The following is the DeFi we are about to discuss A comprehensive overview of the staking protocol, highlighting its main features, associated tokens, and current Annual Percentage Rate (APR) or Annualized Yield (APY)
p>Lido Finance
Lido Finance is a DeFi focusing on liquidity staking services Protocol. It enables users to stake their digital assets on multiple blockchain networks while maintaining liquidity, effectively solving the limitations of traditional staking such as asset locking and high entry barriers by issuing liquidity such as stETH for Ethereum. Lido Finance allows users to earn staking rewards while using their assets within the broader DeFi ecosystem.
Lido Finance Features
Liquidity Staking: Lido’s core service allows users to stake assets without locking them up. It offers staking token derivatives (such as stETH) that can be freely transferred, traded or Used in other DeFi protocols
Decentralized governance: by Lido Decentralized Autonomous Organization (DAO).) management, Lido ensures that decisions regarding protocol parameters, node operator selection, and fee structure are made jointly by LDO token holders.
Security measures: Lido hires experienced node operators and conducts regular audits to maintain the integrity and security of the staking process and minimize risks, Such as punishment reduction.
DeFi Integration: Lido’s liquid staking tokens have been widely accepted on various DeFi platforms, allowing users to participate in lending while earning staking rewards and activities such as revenue farming.
Supported Staking Tokens
Lido supports staking of multiple cryptocurrencies across different networks , including:
Ethereum (ETH): stake ETH and get stETH.
Polygon (MATIC): Stake MATIC and get stMATIC.

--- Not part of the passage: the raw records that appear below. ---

import Summits.BirchSwinnertonDyer.BirchSwinnertonDyer.Theorems.PrintX9KatoLambdaMatch
import HarnessLib

/-!
# The `λ`-MATCH road at ANY odd good ordinary prime with irreducible NON-surjective image, class-free,
# and its reading on class X10b (`p = 3`): Kato's RATIONAL divisibility + `μ = 0` at the pair +
# `λ_an ≤ λ_alg` ⟹ Mazur's INTEGRAL main conjecture at the pair; ONE coefficient of `L_p` (the rank-0
# UNIT cell `‖L_p(0)‖ = 1`, the rank-1 cell `‖[T¹]L_p‖ = 1`) ⟹ Miller's `BSD(E,p)` modulo F1
# (print cell `bsd-print-x9`, seat p3; theorems only, nothing booked)

Companion of `Theorems/PrintX9KatoLambdaMatch.lean` (same seat), whose core
`X9.mazurMainConjecture_of_kato_of_mu_eq_zero_of_order_le` reads the period unit off class X9
(`p ≥ 5`, `realPeriodRat_eq_unit_mul_plusPeriod`). Here the SAME Greenberg–Vatsal `λ`-argument is
stated CLASS-FREE at an odd good ordinary prime `p` with `E[p]` irreducible, the period unit entering as
the displayed hypothesis `hϖ : ord_p(Ω⁺_f/Ω_E) = 0` (as in the X10 lane's `X10.MuZeroRoad`), so that it
serves BOTH leaves of the cell: X9 (`p ∈ {5,7}`, `hϖ` from `realPeriodRat_eq_unit_mul_plusPeriod`) and
X10b (`p = 3`, `hϖ` from `realPeriodRat_eq_unit_mul_plusPeriod_three`, tree lemma
`X10.padicValRat_periodRatio_eq_zero_three`).

§1 `OddPrime.mazurMainConjecture_of_kato_of_mu_eq_zero_of_order_le` — Kato Thm. 17.4 (2) at the pair
(`kato_divisibility`, clause 2; NO image hypothesis) + `μ(X(E/ℚ_∞)) = 0` at the pair + one unit
coefficient of `L_p(f, α)` + the one-sided `λ`-match `ord_T(G mod p) ≤ ord_T(f_E mod p)` ⟹
`MazurMainConjecture W p`; `OddPrime.order_le_of_rankOne_of_norm_coeff_one_eq_one` — the rank-1
discharger (`‖[T¹]L_p‖ = 1`, Perrin-Riou–Schneider clause 1, GZK) at any odd `p` (the rank-0 discharger
`X9.order_le_of_norm_constantCoeff_eq_one` of the companion file is already class-free).
§2 Class X10b = `ClassX10 W p ∧ ¬ Surj W 3` (`p = 3` good ordinary, `E[3]` irreducible, `ρ̄_{E,3}` a
Cartan normaliser — the leaf `X10.BSDpOnClassX10b`'s hypotheses verbatim), modulo F1
(`X10.kato_divisibility_three_of_fine`, `X10.mu_eq_zero_of_fine`): `X10b.mazurMainConjecture_of_fine_of_norm_constantCoeff_eq_one`
/ `X10b.bsdp_of_fine_of_norm_constantCoeff_eq_one` (rank-0 UNIT cell: F1 + Greenberg Thm. 4.1 +
modularity + GZK + period unit at `3` + ONE coefficient ⟹ X_A3 at the pair AND `BSD(E,3)` — compare the
X10 lane's UNIT ROAD `X10.UnitRoad.mazurMainConjecture_three_…_of_trivialArithmetic`, which needs the
`3`-DESCENT datum `#Sel_{3^∞}(E/ℚ) = 1`, `3 ∤ ∏ c_ℓ` and `L(E,1)/Ω_E` a unit as INPUTS: here the Selmer
and Tamagawa data are OUTPUTS of the main conjecture, the input is one coefficient), and
`X10b.mazurMainConjecture_rankOne_of_fine_of_norm_coeff_one_eq_one` /
`X10b.bsdp_rankOne_of_fine_of_norm_coeff_one_eq_one` (rank 1: F1 + Perrin-Riou–Schneider + Perrin-Riou
1987 + modularity + GZK + period unit + ONE coefficient; the Schneider certificate is read off the same
coefficient).

Currency: PER PAIR; LITERAL while F1 (`Kato2004.exists_divisibilityInputs_fineQuotient_zeta`, aside
19843) carries its registry tokens. No rational main conjecture (no Yan–Zhu flag), no `#Ш_an` datum, no
descent datum, no image hypothesis beyond `¬ Surj`. Not a class theorem (`BSDpOnClassX10b` needs the
class-wide analytic `μ = 0`, `AnalyticMuZeroOnClassX10b`). Beyond print: "`3` good ordinary, `E[3]`
irreducible non-surjective, `L_3(E,0) ∈ ℤ_3^×` ⇒ `char_Λ X = Λ` and BSD_3" is not printed (Kato 17.4 (3)
needs `3`-adic surjectivity; Greenberg's Prop. 3.8 / Thm. 4.1 need `Sel_3(E/ℚ) = 0` as input).

References: [Kato2004Asterisque] Thm. 12.5, 12.6, 17.4 (2), §17.13; [GreenbergVatsal2000] (1)–(2),
Prop. 3.7, Rem. 3.4, p. 20; [GreenbergLNM1716] Thm. 4.1; [PerrinRiou1987] §1.4 Cor. 1.8;
[BalakrishnanMullerStein2015] Thm. 1.7; [MazurSteinTate2006] Thm. 1.3; [Mazur1978] Cor. 4.1;
[Miller2011LMS] Def. 1.1; cell `bsd-smallim` KOLY-MEMO §5.7; X10 lane X10-AUDIT §40–§47.
-/

set_option linter.dupNamespace false
set_option autoImplicit false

Solana (SOL): Stake SOL and get stSOL.
Polkadot (DOT): Stake DOT and get stDOT.
Kusama (KSM): Stake KSM and get stKSM.
LDO token and its utility
Lido’s native token LDO plays a role in the ecosystem Plays several key roles:
Governance: LDO holders participate in Lido DAO and vote on key decisions such as protocol upgrades, fee structures, and node operator selection. .
Incentives: LDO tokens can be used to incentivize liquidity providers and users who contribute to the growth and stability of the Lido protocol.
Summary
Lido Finance has now solidified its leading position in the DeFi space. As of December 2024, its total value locked (TVL) is close to an all-time high of $40 billion.
Lido’s growing dominance as the leading LST platform | Chart via DefiLlama
This growth reflects user interest in Lido’s liquidity staking solution and its integration within the DeFi ecosystem confidence is growing day by day. Additionally, Lido’s recently launched community staking module enhances decentralization by allowing permissionless node operators to participate, further strengthening the network’s security and resiliency.
Pendle Finance
Pendle Finance is a proxy that allows users to transfer the future income of income assets to DeFi protocol to monetize and conduct transactions. By separating the principal and income components of an asset, Pendle employs more advanced income management strategies, including fixed income, speculation on future income changes, and unlocking liquidity from pledged assets. This innovative approach brings traditional financial concepts such as interest rate derivatives into the DeFi space, providing users with greater control and flexibility over their investments.
Main features of Pendle Finance
Tokenization of earnings: Pendle allows users to tokenize earnings The coin is wrapped into Standardized Yield (SY) tokens, which are then split into Principal Tokens (PT) and Yield Tokens (YT). This separation allows the principal and future return components to be traded independently, thereby facilitating the implementation of strategies such as locking in fixed income or speculating on return fluctuations.
Pendle Automatic Market Maker (AMM): Pendle's AMM is designed for assets that decay over time, such as YT, providing optimized pricing and minimal slippage. It supports centralized liquidity and a dynamic fee structure that improves capital efficiency and reduces impermanent losses for liquidity providers.
vePENDLE governance: Pendle adopts a voting custody token model, and users can lock PENDLE tokenscoins to receive vePENDLE. This mechanism grants governance rights, allowing holders to participate in protocol decisions, provide direct incentives to specific liquidity pools, and earn a share of protocol revenue.
Supported pledged assets
Pendle supports multiple incomes in multiple blockchain networks Assets, including:
Ethereum (ETH): Pendle allows for the tokenization and trading of assets such as stETH (Lido’s liquidity staking token).
Stablecoins: Tokens from lending protocols such as Aave or Compound (such as USDC and DAI) can be used in Pendle's ecosystem.
Other income tokens: Assets generated by various DeFi protocols can also be integrated into Pendle's platform.
PENDLE token and its utility
PENDLE token is native to the Pendle ecosystem Utility and governance tokens. Its key features include:
Governance: PENDLE holders can lock their tokens to receive vePENDLE, granting them voting rights to participate in protocol governance decisions, such as Proposal and voting upgrades, fee structure and other key parameters.
Incentives: PENDLE tokens incentivize liquidity providers and users, promoting the growth and stability of the platform. Additionally, vePENDLE holders can direct incentives to specific liquidity pools, thereby increasing their returns.
Revenue sharing: vePENDLE holders have the right to share the revenue of the protocol, aligning the interests of the community with the success of the platform.
Summary
Pendle Finance introduces revenue tokenization and a platform dedicated to revenue trading. AMM has gradually become an important force in the DeFi field. As of December 2024, Pendle’s total value locked (TVL) has exceededOver $5 billion (data from DefiLlama).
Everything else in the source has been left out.